#### [Information shown]
/-! ### The reflection is a lattice anti-morphism of the fibre -/

/-- On a folding fibre, `(a ∆ M) ∩ (b ∆ M) = (a ∪ b) ∆ M`. [folklore] -/
theorem symmDiff_inter_symmDiff {M u a b : Set ι} (ha : a ∈ fibre M u)
    (hb : b ∈ fibre M u) : (a ∆ M) ∩ (b ∆ M) = (a ∪ b) ∆ M := by
  rw [mem_fibre_iff] at ha hb
  ext x
  have h1 := ha x
  have h2 := hb x
  simp only [Set.mem_inter_iff, Set.mem_union, Set.mem_symmDiff]
  tauto

/-- On a folding fibre, `(a ∆ M) ∪ (b ∆ M) = (a ∩ b) ∆ M`. [folklore] -/
theorem symmDiff_union_symmDiff {M u a b : Set ι} (ha : a ∈ fibre M u)
    (hb : b ∈ fibre M u) : (a ∆ M) ∪ (b ∆ M) = (a ∩ b) ∆ M := by
  rw [mem_fibre_iff] at ha hb
  ext x
  have h1 := ha x
  have h2 := hb x
  simp only [Set.mem_inter_iff, Set.mem_union, Set.mem_symmDiff]
  tauto

/-! ### The four functions theorem on a folding fibre -/

/-- **The four functions theorem holds on every folding fibre** (Christofides 2009 Thm 2.2 on the
cube `𝒫(M)`, = Chan–Pak 2023 Claim 6.3, = Aharoni–Keich 1996 Prop. 4.4): if `f₁,…,f₄ ≥ 0` on
`Set ι` and `f₁ a · f₂ b ≤ f₃ (a ∩ b) · f₄ (a ∪ b)` for all `a, b`, then for every fibre
`F = {a : a \ M = u}` with its reflection `a ↦ a ∆ M`,
`∑_{a ∈ F} f₁ a · f₂ (a ∆ M) ≤ ∑_{a ∈ F} f₃ a · f₄ (a ∆ M)`.
Proof (the printed twist): `g₁ a = f₁ a f₂ (a ∆ M)`, `g₂ a = f₁ (a ∆ M) f₂ a`, `g₃ a = f₃ a f₄ (a ∆ M)`,
`g₄ a = f₃ (a ∆ M) f₄ a` on `F` (and `0` off `F`) satisfy the AD hypothesis on the distributive lattice
`Set ι` (the hypothesis at `(a,b)` times the hypothesis at `(b ∆ M, a ∆ M)`, using that the reflection
is an anti-morphism of `F`); Mathlib's `four_functions_theorem_univ` gives
`(Σ g₁)(Σ g₂) ≤ (Σ g₃)(Σ g₄)`, and `Σ g₂ = Σ g₁`, `Σ g₄ = Σ g₃` by the involution.
[cite: Christofides2009, Thm 2.2 and §2 reduction] [cite: ChanPak2023, Claim 6.3]
[cite: AharoniKeich1996, Prop. 4.4] -/
theorem fourFunctions_fibre (f₁ f₂ f₃ f₄ : Set ι → ℝ) (h₁ : ∀ a, 0 ≤ f₁ a) (h₂ : ∀ a, 0 ≤ f₂ a)
    (h₃ : ∀ a, 0 ≤ f₃ a) (h₄ : ∀ a, 0 ≤ f₄ a)
    (h : ∀ a b, f₁ a * f₂ b ≤ f₃ (a ∩ b) * f₄ (a ∪ b)) (M u : Set ι) :
    ∑ a ∈ fibre M u, f₁ a * f₂ (a ∆ M) ≤ ∑ a ∈ fibre M u, f₃ a * f₄ (a ∆ M) := by
  set F := fibre M u with hF
  -- the twisted functions, extended by zero off the fibre
  set g₁ : Set ι → ℝ := fun a => if a ∈ F then f₁ a * f₂ (a ∆ M) else 0 with hg₁
  set g₂ : Set ι → ℝ := fun a => if a ∈ F then f₁ (a ∆ M) * f₂ a else 0 with hg₂
  set g₃ : Set ι → ℝ := fun a => if a ∈ F then f₃ a * f₄ (a ∆ M) else 0 with hg₃
  set g₄ : Set ι → ℝ := fun a => if a ∈ F then f₃ (a ∆ M) * f₄ a else 0 with hg₄
  have hg₁0 : 0 ≤ g₁ := fun a => by
    simp only [hg₁, Pi.zero_apply]
    split_ifs
    · exact mul_nonneg (h₁ _) (h₂ _)
    · exact le_rfl
  have hg₂0 : 0 ≤ g₂ := fun a => by
    simp only [hg₂, Pi.zero_apply]
    split_ifs
    · exact mul_nonneg (h₁ _) (h₂ _)
    · exact le_rfl
  have hg₃0 : 0 ≤ g₃ := fun a => by
    simp only [hg₃, Pi.zero_apply]
    split_ifs
    · exact mul_nonneg (h₃ _) (h₄ _)
    · exact le_rfl
  have hg₄0 : 0 ≤ g₄ := fun a => by
    simp only [hg₄, Pi.zero_apply]
    split_ifs
    · exact mul_nonneg (h₃ _) (h₄ _)
    · exact le_rfl
  -- the AD hypothesis for the twisted quadruple
  have key : ∀ a b, g₁ a * g₂ b ≤ g₃ (a ⊓ b) * g₄ (a ⊔ b) := by
    intro a b
    by_cases ha : a ∈ F
    · by_cases hb : b ∈ F
      · have hab : a ∩ b ∈ F := inter_mem_fibre ha hb
        have hab' : a ∪ b ∈ F := union_mem_fibre ha hb
        simp only [hg₁, hg₂, hg₃, hg₄, Set.inf_eq_inter, Set.sup_eq_union, if_pos ha, if_pos hb,
          if_pos hab, if_pos hab']
        have e1 := h a b
        have e2 := h (b ∆ M) (a ∆ M)
        rw [symmDiff_inter_symmDiff hb ha, symmDiff_union_symmDiff hb ha, Set.union_comm b a,
          Set.inter_comm b a] at e2
        calc f₁ a * f₂ (a ∆ M) * (f₁ (b ∆ M) * f₂ b)
            = (f₁ a * f₂ b) * (f₁ (b ∆ M) * f₂ (a ∆ M)) := by ring
          _ ≤ (f₃ (a ∩ b) * f₄ (a ∪ b)) * (f₃ ((a ∪ b) ∆ M) * f₄ ((a ∩ b) ∆ M)) :=
              mul_le_mul e1 e2 (mul_nonneg (h₁ _) (h₂ _)) (mul_nonneg (h₃ _) (h₄ _))
          _ = f₃ (a ∩ b) * f₄ ((a ∩ b) ∆ M) * (f₃ ((a ∪ b) ∆ M) * f₄ (a ∪ b)) := by ring
      · have : g₂ b = 0 := by simp only [hg₂, if_neg hb]
        rw [this, mul_zero]
        exact mul_nonneg (hg₃0 _) (hg₄0 _)
    · have : g₁ a = 0 := by simp only [hg₁, if_neg ha]
      rw [this, zero_mul]
      exact mul_nonneg (hg₃0 _) (hg₄0 _)
  have had := four_functions_theorem_univ g₁ g₂ g₃ g₄ hg₁0 hg₂0 hg₃0 hg₄0 key
  -- identify the four sums
  have s₁ : ∑ a, g₁ a = ∑ a ∈ F, f₁ a * f₂ (a ∆ M) := by
    rw [hg₁, Finset.sum_ite_mem, Finset.univ_inter]
  have s₃ : ∑ a, g₃ a = ∑ a ∈ F, f₃ a * f₄ (a ∆ M) := by
    rw [hg₃, Finset.sum_ite_mem, Finset.univ_inter]
  have s₂ : ∑ a, g₂ a = ∑ a ∈ F, f₁ a * f₂ (a ∆ M) := by
    rw [hg₂, Finset.sum_ite_mem, Finset.univ_inter]
    refine Finset.sum_nbij' (fun a => a ∆ M) (fun a => a ∆ M) ?_ ?_ ?_ ?_ ?_
    · intro a ha; exact symmDiff_mem_fibre ha
    · intro a ha; exact symmDiff_mem_fibre ha
    · intro a _; exact symmDiff_symmDiff_cancel_right M a
    · intro a _; exact symmDiff_symmDiff_cancel_right M a
    · intro a _; rw [symmDiff_symmDiff_cancel_right, mul_comm]
  have s₄ : ∑ a, g₄ a = ∑ a ∈ F, f₃ a * f₄ (a ∆ M) := by
    rw [hg₄, Finset.sum_ite_mem, Finset.univ_inter]
    refine Finset.sum_nbij' (fun a => a ∆ M) (fun a => a ∆ M) ?_ ?_ ?_ ?_ ?_
    · intro a ha; exact symmDiff_mem_fibre ha
    · intro a ha; exact symmDiff_mem_fibre ha
    · intro a _; exact symmDiff_symmDiff_cancel_right M a
    · intro a _; exact symmDiff_symmDiff_cancel_right M a
    · intro a _; rw [symmDiff_symmDiff_cancel_right, mul_comm]
  rw [s₁, s₂, s₃, s₄] at had
  -- `S₁ · S₁ ≤ S₃ · S₃` with `S₃ ≥ 0` gives `S₁ ≤ S₃`
  have hS₃ : 0 ≤ ∑ a ∈ F, f₃ a * f₄ (a ∆ M) :=
    Finset.sum_nonneg fun a _ => mul_nonneg (h₃ _) (h₄ _)
  exact nonneg_le_nonneg_of_sq_le_sq hS₃ had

#### [Work instructions]
When the word "hypothesis" appears in a line of the listing, copy that line.

#### [Result]
`g₄ a = f₃ (a ∆ M) f₄ a` on `F` (and `0` off `F`) satisfy the AD hypothesis on the distributive lattice
`Set ι` (the hypothesis at `(a,b)` times the hypothesis at `(b ∆ M, a ∆ M)`, using that the reflection
  -- the AD hypothesis for the twisted quadruple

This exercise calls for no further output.